Unbelievable: Interior Trains Regulators In Papua New Guinea, Can’t Approve Domestic Permits In 30 Days

This came from a release out of Sen. David Vitter’s office, and the slow burn we’ve been doing since finding out about Harry Reid’s $1.1 trillion ransom note yesterday ignited into a full blaze…

U.S. Sen. David Vitter today made the following comments on the U.S. Senate floor following reports that the Interior Department, despite its claims of being understaffed and underfunded, completed a technical assistance workshop on offshore oil and gas regulatory programs for the government of Papua New Guinea this week.

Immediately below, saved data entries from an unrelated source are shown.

import Summits.BirchSwinnertonDyer.Rank1Residual.WAll.TargetAdditiveAtThreePotSSImage
import HarnessLib
import HarnessLib.Audit.Tags

/-!
# Rung W-ALL of ladder BSD (D-0120) — row 2 at `p = 3`, block A: the IRREDUCIBLE atoms by local type
# (wild / tame), for a route on the wild rank-one leaf (cell `bsd-wall`, lane (2), seat `bsd-wall-ty-1`;
# new small file importing `WAll.TargetAdditiveAtThreePotSSImage`, which is at the 400-line proof-file cap)

HONEST FRAMING (cell `bsd-wall`, run/shared/lean/pub/bsd-wall/; brief `WALL-BRIEF-v1.md` sha16
b966bf16da27706e §2): STATEMENTS AND BOOKKEEPING ONLY — nothing asserted, nothing booked, no named
fact, no published theorem restated; the two `@[conjecture] def`s below are OPEN obligations and SLICES
of the registered leaves `WAllExclAddWildRankOne` / `WAllExclAddTameSSAtThreeRankOne`
(`TargetAdditiveAtThreeCells.lean`) and of the irreducible block `WAllExclAddPotSSAtThreeRankOneIrr`
(`TargetAdditiveAtThreePotSSImage.lean` §1, = A2 ∪ A3 of the census dossier
`bsd-wall-census/BLOCK-A-R1POTSS3-DOSSIER-v1.md` rev 2 ffc5ad03e4723116).

WHY. The lane-3 seat `bsd-wall-pss3` typed its first crux (STATUS 2026-08-27T07:35:23Z) as a route draft
«UniversalToricDescent» ON THE WILD RANK-ONE LEAF `WAllExclAddWildRankOne` (`13 573` classes): transport of
the split anticyclotomic main-conjecture equality along `E′[3] ≅ E[3]` from a semistable-at-`3` twin —
a lever that needs `E[3]` irreducible (director-bsd 2026-08-27T07:25:28Z (3): scope endorsed = onto +
Cartan-normaliser images). The image file cuts block A (tame ∪ wild) by image and each image block by
type, but not each TYPE leaf into reducible ∧ irreducible; this file adds exactly that:
`WAllExclAddWildRankOneIrr` (W/onto `3 894` + W/3Nn `193` + W/3Ns `110` = `4 197` classes of record) and
`WAllExclAddTameSSAtThreeRankOneIrr`, and PROVES by case split only: wild r1 ⟺ wild-reducible ∧
wild-irreducible (so a route on the irreducible atom leaves exactly the LANDED reducible atom
`WAllExclAddWildRankOneRed` named), tame likewise, irreducible block ⟺ tame-irr ∧ wild-irr, each
irreducible atom ⇐ its onto and normaliser atoms (and conversely given «onto ⇒ irreducible», displayed
as `hsi` and discharged by the tree theorem
`Literature.NumberTheory.EllipticCurves.hasIrreducibleModPGaloisRep_of_hasSurjectiveModNGaloisRep`, not
imported), everything ⇐ `WAllExclX4` ⇐ … and ⇐ `WAll`; §2 reassembles the registered slice `WAllExclAdditiveAtThree`
from either menu (image-keyed / wild-keyed / type-keyed) so the leaf registry
`Rank1Residual.WAll.wAll_of_slicedLeaves_primaryGZ` consumes the new leaves by name.

References: `WAll/TargetAdditiveAtThreePotSSImage.lean`, `WAll/TargetAdditiveAtThreePotSS.lean`,
`WAll/TargetAdditiveAtThreeCells.lean`; `Rank1Residual/Predicates.lean` (`Irr`, `Red`, `Surj`); HOME
`bsd-wall-census/BLOCK-A-R1POTSS3-DOSSIER-v1.md` §1/§6; [cite: Miller2011LMS, §1 and Def. 1.1] (the
currency `BSD(E,p)`).
-/

noncomputable section

open scoped Classical

open WeierstrassCurve Literature.NumberTheory.EllipticCurves
  Literature.NumberTheory.EllipticCurves.Rank1Residual Literature.NumberTheory.EllipticCurves.ModularForms
open Summit.BirchSwinnertonDyer.Rank1Residual

set_option autoImplicit false

namespace Summit.BirchSwinnertonDyer

/-! ### §1. The irreducible atoms by local type (wild / tame) and their glue -/

/-- **Wild additive `3`, irreducible `E[3]`, rank one (OPEN)**: non-CM, `Additive.ClassO6 W 3`, `Irr W 3`,
`r = 1` ⇒ `BSD(E,3)` — the irreducible part of `WAllExclAddWildRankOne` (dossier §1: W/onto `3 894` +
W/3Nn `193` + W/3Ns `110` = `4 197` classes), i.e. the habitat of a mod-`3` congruence / deformation
transport from a semistable-at-`3` twin (seat `bsd-wall-pss3`, route draft «UniversalToricDescent» on
the leaf `WAllExclAddWildRankOne`, STATUS 2026-08-27T07:35:23Z), whose complement inside the wild
rank-one cell is the reducible atom `WAllExclAddWildRankOneRed`. [folklore] -/
@[conjecture] def WAllExclAddWildRankOneIrr : Prop :=
  ∀ (W : WeierstrassCurve ℚ) [W.IsElliptic] [W.IsGloballyMinimal],
    ¬ W.HasCM → Additive.ClassO6 W 3 → Irr W 3 → W.analyticRank = 1 → BSDp W 3

/-- Tame potentially supersingular additive `3` (`Additive.ClassO5 W 3`), irreducible `E[3]`, rank one
(OPEN): the irreducible part of `WAllExclAddTameSSAtThreeRankOne` (T′/onto `731` + T′/3Nn `97` +
`(G) ∧ ss` irreducible share). [folklore] -/
@[conjecture] def WAllExclAddTameSSAtThreeRankOneIrr : Prop :=
  ∀ (W : WeierstrassCurve ℚ) [W.IsElliptic] [W.IsGloballyMinimal],
    ¬ W.HasCM → Additive.ClassO5 W 3 → Irr W 3 → W.analyticRank = 1 → BSDp W 3

/-- **Wild rank one ⟺ wild-reducible ∧ wild-irreducible** (excluded middle on `Irr W 3`): a route on
`WAllExclAddWildRankOneIrr` leaves exactly `WAllExclAddWildRankOneRed` named. [folklore] -/
theorem wAllExclAddWildRankOne_iff_red_irr :
    WAllExclAddWildRankOne ↔ WAllExclAddWildRankOneRed ∧ WAllExclAddWildRankOneIrr :=
  ⟨fun h ↦ ⟨fun W _ _ hcm hO _ hr ↦ h W hcm hO hr, fun W _ _ hcm hO _ hr ↦ h W hcm hO hr⟩,
    fun ⟨hR, hI⟩ W _ _ hcm hO hr ↦ by
      by_cases hirr : Irr W 3
      · exact hI W hcm hO hirr hr
      · exact hR W hcm hO hirr hr⟩

/-- Tame rank one at `3` ⟺ tame-reducible ∧ tame-irreducible. [folklore] -/
theorem wAllExclAddTameSSAtThreeRankOne_iff_red_irr :
    WAllExclAddTameSSAtThreeRankOne ↔
      WAllExclAddTameSSAtThreeRankOneRed ∧ WAllExclAddTameSSAtThreeRankOneIrr :=
  ⟨fun h ↦ ⟨fun W _ _ hcm hO _ hr ↦ h W hcm hO hr, fun W _ _ hcm hO _ hr ↦ h W hcm hO hr⟩,
    fun ⟨hR, hI⟩ W _ _ hcm hO hr ↦ by
      by_cases hirr : Irr W 3
      · exact hI W hcm hO hirr hr
      · exact hR W hcm hO hirr hr⟩

/-- The irreducible block A2 ∪ A3 ⟺ its tame and wild atoms. [folklore] -/
theorem wAllExclAddPotSSAtThreeRankOneIrr_iff :
    WAllExclAddPotSSAtThreeRankOneIrr ↔
      WAllExclAddTameSSAtThreeRankOneIrr ∧ WAllExclAddWildRankOneIrr :=
  ⟨fun h ↦ ⟨fun W _ _ hcm hO hi hr ↦ h W hcm (Or.inl hO) hi hr,
      fun W _ _ hcm hO hi hr ↦ h W hcm (Or.inr hO) hi hr⟩,
    fun ⟨h5, h6⟩ W _ _ hcm hO hi hr ↦
      hO.elim (fun hO ↦ h5 W hcm hO hi hr) (fun hO ↦ h6 W hcm hO hi hr)⟩

/-- Wild-irreducible ⇐ wild-onto ∧ wild-normaliser (excluded middle on `Surj W 3`). [folklore] -/
theorem wAllExclAddWildRankOneIrr_of_surj_of_irrNotSurj (hS : WAllExclAddWildRankOneSurj)
    (hN : WAllExclAddWildRankOneIrrNotSurj) : WAllExclAddWildRankOneIrr := fun W _ _ hcm hO hirr hr ↦ by
  by_cases hs : Surj W 3
  · exact hS W hcm hO hs hr
  · exact hN W hcm hO hirr hs hr

/-- Wild-irreducible restricts to wild-normaliser, and — given «onto ⇒ irreducible» (`hsi`) — to
wild-onto. [folklore] -/
theorem wAllExclAddWildRankOneIrr_iff_surj_irrNotSurj
    (hsi : ∀ (W : WeierstrassCurve ℚ) [W.IsElliptic], Surj W 3 → Irr W 3) :
    WAllExclAddWildRankOneIrr ↔ WAllExclAddWildRankOneSurj ∧ WAllExclAddWildRankOneIrrNotSurj :=
  ⟨fun h ↦ ⟨fun W _ _ hcm hO hs hr ↦ h W hcm hO (hsi W hs) hr,
      fun W _ _ hcm hO hirr _ hr ↦ h W hcm hO hirr hr⟩,
    fun ⟨hS, hN⟩ ↦ wAllExclAddWildRankOneIrr_of_surj_of_irrNotSurj hS hN⟩

/-- Tame-irreducible ⇐ tame-onto ∧ tame-normaliser. [folklore] -/
theorem wAllExclAddTameSSAtThreeRankOneIrr_of_surj_of_irrNotSurj (hS : WAllExclAddTameSSAtThreeRankOneSurj)
    (hN : WAllExclAddTameSSAtThreeRankOneIrrNotSurj) : WAllExclAddTameSSAtThreeRankOneIrr :=
  fun W _ _ hcm hO hirr hr ↦ by
    by_cases hs : Surj W 3
    · exact hS W hcm hO hs hr
    · exact hN W hcm hO hirr hs hr

/-- The two irreducible atoms ⇐ the irreducible block ⇐ block A ⇐ `WAll`; and ⇐ `WAllExclX4`.
[folklore] -/
theorem irrAtoms_of_wAllExclAddPotSSAtThreeRankOneIrr (h : WAllExclAddPotSSAtThreeRankOneIrr) :
    WAllExclAddTameSSAtThreeRankOneIrr ∧ WAllExclAddWildRankOneIrr :=
  wAllExclAddPotSSAtThreeRankOneIrr_iff.1 h

/-- Wild-irreducible ⇐ the registered sub-leaf `WAllExclX4`. [folklore] -/
theorem wAllExclAddWildRankOneIrr_of_wAllExclX4 (h : WAllExclX4) : WAllExclAddWildRankOneIrr :=
  (irrAtoms_of_wAllExclAddPotSSAtThreeRankOneIrr (wAllExclAddPotSSAtThreeRankOneIrr_of_wAllExclX4 h)).2

/-- Wild-irreducible ⇐ `WAll`. [folklore] -/
theorem wAllExclAddWildRankOneIrr_of_wAll (h : WAll) : WAllExclAddWildRankOneIrr :=
  (irrAtoms_of_wAllExclAddPotSSAtThreeRankOneIrr (potSSAtThreeRankOneImages_of_wAll h).2.1).2

/-- **The wild rank-one leaf from a route on its irreducible part plus the reducible atom** (the form
the pss3 route's `closes` can cite if it re-targets to `WAllExclAddWildRankOneIrr`). [folklore] -/
theorem wAllExclAddWildRankOne_of_red_of_irr (hR : WAllExclAddWildRankOneRed)
    (hI : WAllExclAddWildRankOneIrr) : WAllExclAddWildRankOne :=
  wAllExclAddWildRankOne_iff_red_irr.2 ⟨hR, hI⟩

/-! ### §2. Row 2 at `3` reassembled from the new leaves (registry keys; no mathematics) -/

/-- **Row 2 at `3` (`WAllExclAdditiveAtThree`, registered slice) ⇐ the K1 cells (M)@3 and (G-ord)@3
(rank `≤ 1`), the rank-`0` potentially supersingular block, A1 (reducible) and A2 ∪ A3 (irreducible)** —
the image-keyed menu: with `WAllExclAddPotSSAtThreeRankOneIrr` LOADED (2026-08-27T07:47Z) a route on it
plus these named leaves feeds `Rank1Residual.WAll.wAll_of_slicedLeaves_primaryGZ` by name. [folklore] -/
theorem wAllExclAdditiveAtThree_of_k1Cells_of_potSSRankZero_of_red_of_irr
    (hM : WAllExclAddPotMultAtThree) (hG : WAllExclAddPotOrdAtThree) (h0 : WAllExclAddPotSSAtThreeRankZero)
    (hR : WAllExclAddPotSSAtThreeRankOneRed) (hI : WAllExclAddPotSSAtThreeRankOneIrr) :
    WAllExclAdditiveAtThree :=
  wAllExclAdditiveAtThree_of_potMult_potOrd_potSS hM hG
    (wAllExclAddPotSSAtThree_iff_ranks.2 ⟨h0, wAllExclAddPotSSAtThreeRankOne_of_red_of_irr hR hI⟩)

/-- The same keyed to the three image walls A1, A2, A3. [folklore] -/
theorem wAllExclAdditiveAtThree_of_k1Cells_of_potSSRankZero_of_images
    (hM : WAllExclAddPotMultAtThree) (hG : WAllExclAddPotOrdAtThree) (h0 : WAllExclAddPotSSAtThreeRankZero)
    (hR : WAllExclAddPotSSAtThreeRankOneRed) (hS : WAllExclAddPotSSAtThreeRankOneSurj)
    (hN : WAllExclAddPotSSAtThreeRankOneIrrNotSurj) : WAllExclAdditiveAtThree :=
  wAllExclAdditiveAtThree_of_k1Cells_of_potSSRankZero_of_red_of_irr hM hG h0 hR
    (wAllExclAddPotSSAtThreeRankOneIrr_of_surj_of_irrNotSurj hS hN)

/-- **Row 2 at `3` ⇐ the wild-keyed menu** (pss3 option (b)): (M)@3, (G-ord)@3, the rank-`0`
potentially supersingular block, the tame rank-one leaf O5@3.r1, the wild-reducible atom and the
wild-irreducible atom. [folklore] -/
theorem wAllExclAdditiveAtThree_of_k1Cells_of_potSSRankZero_of_tame_of_wildRed_of_wildIrr
    (hM : WAllExclAddPotMultAtThree) (hG : WAllExclAddPotOrdAtThree) (h0 : WAllExclAddPotSSAtThreeRankZero)
    (hT : WAllExclAddTameSSAtThreeRankOne) (hWR : WAllExclAddWildRankOneRed)
    (hWI : WAllExclAddWildRankOneIrr) : WAllExclAdditiveAtThree :=
  wAllExclAdditiveAtThree_of_potMult_potOrd_potSS hM hG
    (wAllExclAddPotSSAtThree_iff_ranks.2
      ⟨h0, wAllExclAddPotSSAtThreeRankOne_iff.2 ⟨hT, wAllExclAddWildRankOne_of_red_of_irr hWR hWI⟩⟩)

/-- **Row 2 at `3`, rank one ⇐ the type-keyed menu** (pss3 option (a)): (M)@3.r1, (G-ord)@3.r1, O5@3.r1,
wild-reducible, wild-irreducible. [folklore] -/
theorem wAllExclAdditiveAtThreeRankOne_of_cells_of_wildRed_of_wildIrr
    (hM : WAllExclAddPotMultAtThreeRankOne) (hG : WAllExclAddPotOrdAtThreeRankOne)
    (hT : WAllExclAddTameSSAtThreeRankOne) (hWR : WAllExclAddWildRankOneRed)
    (hWI : WAllExclAddWildRankOneIrr) : WAllExclAdditiveAtThreeRankOne :=
  wAllExclAdditiveAtThreeRankOne_iff_cells.2 ⟨hM, hG, hT, wAllExclAddWildRankOne_of_red_of_irr hWR hWI⟩

/-- Conversely row 2 at `3` restricts to every leaf of both menus (each is an instance). [folklore] -/
theorem irrMenus_of_wAllExclAdditiveAtThree (h : WAllExclAdditiveAtThree) :
    WAllExclAddPotSSAtThreeRankOneRed ∧ WAllExclAddPotSSAtThreeRankOneIrr ∧
      WAllExclAddWildRankOneRed ∧ WAllExclAddWildRankOneIrr ∧
        WAllExclAddTameSSAtThreeRankOneRed ∧ WAllExclAddTameSSAtThreeRankOneIrr := by
  have hA : WAllExclAddPotSSAtThreeRankOne :=
    (wAllExclAddPotSSAtThree_iff_ranks.1 (wAllExclAdditiveAtThree_iff_potMult_potOrd_potSS.1 h).2.2).2
  obtain ⟨hR, hI⟩ := wAllExclAddPotSSAtThreeRankOne_iff_red_irr.1 hA
  obtain ⟨hTI, hWI⟩ := wAllExclAddPotSSAtThreeRankOneIrr_iff.1 hI
  obtain ⟨hTR, hWR⟩ := wAllExclAddPotSSAtThreeRankOneRed_iff.1 hR
  exact ⟨hR, hI, hWR, hWI, hTR, hTI⟩

end Summit.BirchSwinnertonDyer

end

“I find it outrageous that the same Interior Department that can’t get a single exploration plan or deepwater drilling permit out the door apparently has the resources to send staff to a three-day workshop halfway around the world in Papua New Guinea to discuss offshore permitting.  After months of foot-dragging and repeated claims that it needs more money to hire more staff to dedicate to offshore permitting, Interior’s choice to allocate funds to the government of Papua New Guinea is a disgrace to the people of the Gulf Coast.  Those folks continue to suffer through the ongoing de facto moratorium on Gulf drilling while this administration only responds with decisions that crush domestic energy production and destroy good-paying jobs,” said Vitter.

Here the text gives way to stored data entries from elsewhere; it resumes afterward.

open WeierstrassCurve Literature.NumberTheory.EllipticCurves
  Literature.NumberTheory.EllipticCurves.Rank1Residual
  Literature.NumberTheory.EllipticCurves.Rank1Residual.Typed
  Literature.NumberTheory.EllipticCurves.IwasawaAlgebra
open Summit.BirchSwinnertonDyer.Rank1Residual
open Summit.BirchSwinnertonDyer.Rank1Residual.Additive
open Summit.BirchSwinnertonDyer.Rank1Residual.X12.O10
open Summit.BirchSwinnertonDyer.Rank1Residual.X12.O11
open Summit.BirchSwinnertonDyer.BirchSwinnertonDyer.Theses.RamifiedSevenEllipticUnits
open Summit.BirchSwinnertonDyer.BirchSwinnertonDyer.Theses.InertBadSignedBranches
open Summit.BirchSwinnertonDyer.BirchSwinnertonDyer.Theorems
open Summit.BirchSwinnertonDyer.BirchSwinnertonDyer.Theorems.CccOneLowerHalf
open Summit.BirchSwinnertonDyer.BirchSwinnertonDyer.Theorems.RamifiedSevenEllipticUnits

namespace Summit.BirchSwinnertonDyer.Rank1Residual.Additive.KMCImpReadingPointwise

/-! ## §1 The two cruxes BY NAME from a row-keyed count AND a row-keyed realisation, over the interface binders -/

section RowKeyed

variable {IsOf : ∀ (W : WeierstrassCurve ℚ) [W.IsElliptic] [W.IsGloballyMinimal] (p : ℕ) [Fact p.Prime],
  KatoDescentDatum p → Prop}
variable {PRRatio : ∀ (W : WeierstrassCurve ℚ) [W.IsElliptic] [W.IsGloballyMinimal] (p : ℕ)
  [Fact p.Prime], ℚ_[p] → Prop}
variable {KMC : ∀ (W : WeierstrassCurve ℚ) [W.IsElliptic] [W.IsGloballyMinimal] (p : ℕ), Prop}
import Summits.QuantumFields.YangMills.Theses.QuantileBitPurity
import Summits.QuantumFields.YangMills.Theorems.QuantileBitPurityBitPersistence
import HarnessLib

/-!
# DOOR `QuantileBitPurity.QuantileBitDoor` (item stmt-QuantumFields-23925): a quantile of the Polyakov holonomy off the core plus Lévy
# anti-concentration above the core force a purity deficit `Z_phys(2L) ≤ (1 − β⁻¹) Z_phys(L)²` on a window `L ≤ β^a`

LINE g12-B of seat ym-idea-4 (route `QuantileBitPurity`, target leaf `ThermalTraceWindow.SubFemtoTraceRatio` = K2, stmt-QuantumFields-28257).  We prove
the route's support item THE DOOR by name: `HolonomyQuantileOffCore → HolonomyLevyWindow → ∃ a > 0, ∃ k β₀ L₀, ∀ β ≥ β₀, ∀ L₀ ≤ L ≤ β^a,
Z_phys(2L) ≤ (1 − β^{−k}) Z_phys(L)²` (with `k = 1`, `a = min(a₁, a₀/2)` from the window exponents of the two hypotheses).

Mechanism (a two-time trace computed two ways and split by levels; no entropy factor, no `λ₁`, no estimate at the toron core):
* (companion `QuantileBitPurityBitPersistence`, ★ `bit_one_step_ge`) — PERSISTENCE of the quantile bit `O_c = 1 − 2·𝟙{polDist ≤ c}` on the ring of
  `L` transfer kernels: a Lévy bound `weight{|polDist − c| ≤ β^{−γ}} ≤ β^{−a} Z` gives `I_1 = Tr(O T O T^{L−1}) ≥ (1 − 3β^{−a}) Z`;
* ★ `quantileBitDoor_proof` — the QUANTILE: on the `β^{−γ}`-grid above the core scale `β^{−γc}` the slice weight `F(c) = weight{polDist ≤ c}` first
  reaches `θ Z`, `θ = (1 + q⁺)/2`, at some `c` with `θ Z ≤ F(c) < (θ + β^{−a₀}) Z` (X1 at the core scale, X2 at the centre `c`); then tangent-line JENSEN
  on pairs of levels (`I_m Z^{m−1} ≥ I_1^m`, `m = ⌊L/2⌋`, so `I_m ≥ (1 − 1.5 β^{−a₀/2}) Z` on `L ≤ β^{a₀/2}`) against the LEVEL SPLIT of `I_m`
  (`ring_levels`: `I_m ≤ max(F(c), Z − F(c)) + (Z − λ_0^L)(1 + 2β^{(L−m)/L}) + 2λ_0^L β^{−m/L}`, scale `σ = β^{1/L}`) forces `Z − λ_0^L ≥ β^{−1} Z` for
  `β ≥ (8/(1−θ))^{1/e}`, `e = min(a₀/2, 1/3)`, whence `Z_phys(2L) ≤ λ_0^L Z_phys(L) ≤ (1 − β^{−1}) Z_phys(L)²`.

HONEST FRAMING: a reduction (door) between fixed-lattice statements of a DRAFT line; the cruxes `HolonomyQuantileOffCore` (L) and `HolonomyLevyWindow` (M)
and the residual tail are NOT proved here; no summit / rung statement is proved; the YM mass gap is NOT proved.  No `sorry`, no new axiom, no new
definition.  References: [cite: MadrasSokal1988, §2]; [cite: ReedSimonIV1978, Thm. XIII.1]; [cite: MontvayMunster1994, (3.145)]; [cite: Luscher1983, §2];
[cite: SeilerLNP1982, §3].
-/

set_option autoImplicit false

noncomputable section

open MeasureTheory Filter Topology Real Function
open scoped Matrix ComplexConjugate BigOperators
open Literature.MathematicalPhysics.QuantumLattice
open Literature.MathematicalPhysics.QuantumFieldTheory hiding SU2
open Summit.QuantumFields.YangMills.Theorems

namespace Summit.QuantumFields.YangMills.Theorems.QuantileBitPurity

open Summit.QuantumFields.YangMills.Theorems.FemtoTransferGap
open Summit.QuantumFields.YangMills.Theorems.FemtoTransferGap.FlatSheet
open Summit.QuantumFields.YangMills.Theorems.FemtoTransferGap.TT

Vitter has been a vocal critic of the administration’s slow rolling of new offshore permits in the Gulf of Mexico.  He’s also placed a hold on National Oceanic and Atmospheric Administration chief scientist, Dr. Scott Doney, until he gets a hearing in the U.S. Senate Small Business Committee with Obama Environmental Czar Carol Browner and Steve Black to explain why they put politics ahead of science when deciding to enact a job-crushing moratorium on offshore energy exploration in the Western Gulf of Mexico.